I was just thinking. Is this long sunrise and sunset a good thing on these lights. Everyone says 8 hours a day is enough light. Mine is longer in total as you can see but only 6 of them are bright and even then that’s only at 70% of full power. 

Also when I introduce c02 and start turning that on an hour before the lights go on and an hour before the lights go off that means the co2 will be on for 14 hours a day which can’t be good. 

Any thoughts on this. Shall I forego the fading in and out when I get the c02 and just have them come on at 100% for 7 or 8 hours a day as standard?

Thoughts please


----------



## jimi (2 Sep 2019)

Well the Co2 kit is on its way as is the new hosing and a soda stream bottle. Very excited to get that all up and running. I think I am going to get myself an extinguisher and use the soda stream bottle as a back up for when the extinguisher needs refilling. Week 2 pic coming tonight but there isn't much change!


----------



## Edvet (2 Sep 2019)

Be carefull to start with to much light especially without CO2.
I would start with 6 hours without rampup/ramp down and maybe on 50 or 60%. If all is well you can start gradually to increase strength and later time.


----------



## jimi (2 Sep 2019)

Edvet said:


> Be carefull to start with to much light especially without CO2.
> I would start with 6 hours without rampup/ramp down and maybe on 50 or 60%. If all is well you can start gradually to increase strength and later time.



Thanks Edvet that's great 

Its a week in and they seem to be doing OK so far so I thought it might be OK to leave it, not only that but wouldn't that intensity be too low for this particular grass? 

But if you reckon it would be better to remove the dawn and dusk and change the intensity then I will give it a go 

Although saying that, I will be adding Co2 this week so I will need to change it all anyway. Need to find someone with this light and my tank and get a rough idea of lighting regime. 

Cheers again
Jimi


----------



## Edvet (2 Sep 2019)

Even with CO2 start with the 6 hours, if everything is growing well you can add intensity and time gradually ( i would make a change and watch for two weeks, then make another)


----------



## jimi (2 Sep 2019)

I have now just read that the aquasky 2.0 is crap for growing plants that need med-high light....bugger. I spent £80 on that..

Anyways I cant afford a Fluval Plant 2.0 or 3.0 so I will have to make do.

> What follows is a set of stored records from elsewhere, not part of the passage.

/-- The VALUATION-PARITY VECTOR of `α ∈ L_W^×` at the primes above `2`: `w ↦ v_w(α) mod 2` (Mathlib `HeightOneSpectrum.valuationOfNeZero`,
whose additive logarithm is `−v_w`; the sign is immaterial mod `2`). It depends only on the square class of `α`; it vanishes iff `α` is a
UNIT CLASS above `2` (`α ∈ 𝓞_{L,w}^× · L_w^{×2}` for every `w ∣ 2`). [folklore] -/
def kummerParityVectorAtTwo (W : WeierstrassCurve ℚ) [Fact (Irreducible (twoDivisionUCubic W))] [NumberField (twoDivisionAlgebra W)]
    (α : (twoDivisionAlgebra W)ˣ) : PrimesOverTwo W → ZMod 2 :=
  fun w => ((Multiplicative.toAdd (w.1.valuationOfNeZero (K := twoDivisionAlgebra W) α) : ℤ) : ZMod 2)

/-- EXPLICIT UNRAMIFIED CLASS at `2`: the square class of `α` lies in `H¹_nr(ℚ₂, W[2]) = H¹(ℚ₂^nr/ℚ₂, W[2](ℚ₂^nr)) ⊂ ker N`, spelled out:
`N_{L/ℚ}(α) ∈ ℚ₂^{×2}` and `α ≡ 1 + 4t` modulo squares of `L_W ⊗ ℚ₂` for some `t ∈ 𝓞 L` — i.e. at every `w ∣ 2` the extension
`L_w(√α)/L_w` is unramified (`L_w(√(1+4t)) = L_w(℘⁻¹(t̄))`), with `Σ_w e_w ε_w` even (the norm condition; `N(u_w) ≡ u_{ℚ₂}^{e_w}`).
`dim_{𝔽₂} = dim W(ℚ₂)[2]`. [folklore] -/
def IsExplicitUnramifiedClassAtTwo (W : WeierstrassCurve ℚ) [Fact (Irreducible (twoDivisionUCubic W))]
    [NumberField (twoDivisionAlgebra W)] (α : twoDivisionAlgebra W) : Prop :=
  IsSquare ((Algebra.norm ℚ α : ℚ) : ℚ_[2]) ∧
    ∃ t : 𝓞 (twoDivisionAlgebra W),
      IsSquare ((α * (1 + 4 * (t : twoDivisionAlgebra W))) ⊗ₜ[ℚ] (1 : ℚ_[2]) : twoDivisionAlgebra W ⊗[ℚ] ℚ_[2])

/-- A finite family of elements of `L_W` is INDEPENDENT MODULO LOCAL SQUARES AT `2`: no non-empty sub-product is a square in `L_W ⊗ ℚ₂`
(i.e. the classes are `𝔽₂`-linearly independent in `(L_W ⊗ ℚ₂)^×/□`; a zero entry makes every sub-product through it a square, so such
families consist of units of `L_W ⊗ ℚ₂`). [folklore] -/
def LocSqIndependentAtTwo (W : WeierstrassCurve ℚ) {ι : Type} (β : ι → twoDivisionAlgebra W) : Prop :=
  ∀ s : Finset ι, s.Nonempty → ¬ IsSquare ((∏ i ∈ s, β i) ⊗ₜ[ℚ] (1 : ℚ_[2]) : twoDivisionAlgebra W ⊗[ℚ] ℚ_[2])

/-- **DESC-§19-G (theorem-grade; the good-reduction clause of the local lemma).** `W(ℚ)[2] = 0`, `W` with GOOD reduction at `2`:
every local Kummer class above `2` is a UNIT class — for every `α ∈ L_W^×` whose square class lies in `δ₂(W(ℚ₂))`, `v_w(α)` is even at
every prime `w ∣ 2` of `𝓞 L_W`. Proof (MEMO-desc §19.2): `Φ₂ = 0`, so `H¹_nr(ℚ₂, W[2]) → H¹(ℚ₂, W)` factors through
`H¹(ℚ₂^nr/ℚ₂, W(ℚ₂^nr)) = 0` (Lang; Milne ADT I.3.8), i.e. `H¹_nr ⊂ δ₂(W(ℚ₂))`; `δ₂(W(ℚ₂))` is maximal isotropic, hence
`δ₂(W(ℚ₂)) = δ₂(W(ℚ₂))^⊥ ⊂ H¹_nr^⊥ = {all `v_w` even}` (Hilbert symbols against the unramified classes `u_w`, `Σ_w e_w f_w = 3` odd).
CENSUS (BC5 witness): g10 kit j296051+j296388+j296834, 54 690 curves good at `2` (all with odd torsion, `N < 5·10⁵`): 54 690 / 54 690
Kummer bases above `2` consist of unit classes (engine A, `idealval`); g11 kit (two engines A = `idealval`, B = `ℚ₂`-factor norms): §19.4.
For `v ∤ 2` odd and good this is Schaefer–Stoll 2004 Lemma 3.1; the `p = 2` clause is the one REF2 v16 §44(d) did not locate.
[cite: MilneADT2006, I.3.8] [cite: PoonenRains2012, Prop. 4.10 (arXiv:1009.0287)] [cite: SchaeferStoll2004, Lemma 3.1] -/
def KummerClassesAreUnitClassesAtGoodTwo : Prop :=
  ∀ (W : WeierstrassCurve ℚ) [W.IsElliptic] [Fact (Irreducible (twoDivisionUCubic W))] [NumberField (twoDivisionAlgebra W)],
    W.HasGoodReductionAtPrime 2 →
      ∀ α : (twoDivisionAlgebra W)ˣ, InExplicitLocalKummerImageAtTwo W 2 (α : twoDivisionAlgebra W) →
        kummerParityVectorAtTwo W α = 0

So 6 hours starting from today, no ramp up/down and 60% intensity. Then add the Co2 but still keep it the same for a couple of weeks.The adjust as needed.

Thanks for your help Edvet.


----------



## jimi (3 Sep 2019)

Hi all, just a quick week update. Tank looks the same but I just had my co2 kit through. Just waiting for the new hosing now


----------



## jimi (3 Sep 2019)

Which has just come through the door! Which is a bonus as Royal Mail always take it back if you’re not in and I just got in


----------



## jimi (3 Sep 2019)

And in true jimi style I have ordered the wrong size diffuser, doh!


----------



## jimi (3 Sep 2019)

Well I sent a message to co2art, within about 30 minutes they got back to me and have arranged to send a new one first thing tomorrow, what amazing customer service!


----------



## jimi (7 Sep 2019)

So I changed the lighting under guidance and it’s now on 6 hours and I have dropped the amount of fert dosing as well as I was getting a bit of algae on the wood. I have also put in a second heater as for some reason the one I bought was struggling.

I have moved all the grass to the front and decided against iwugami. This tank is too big for me to try that on first go.

So I have gently piled up some more sub to the back and will probably get some Ada soil or something to bank up the back and get some tall plants and some medium for the middle and keep the carpet at the front. I have also put some live stock in and am going to do a 50 water change weekly just for a bit. Tested my parameters again today and they are all at 0 currently.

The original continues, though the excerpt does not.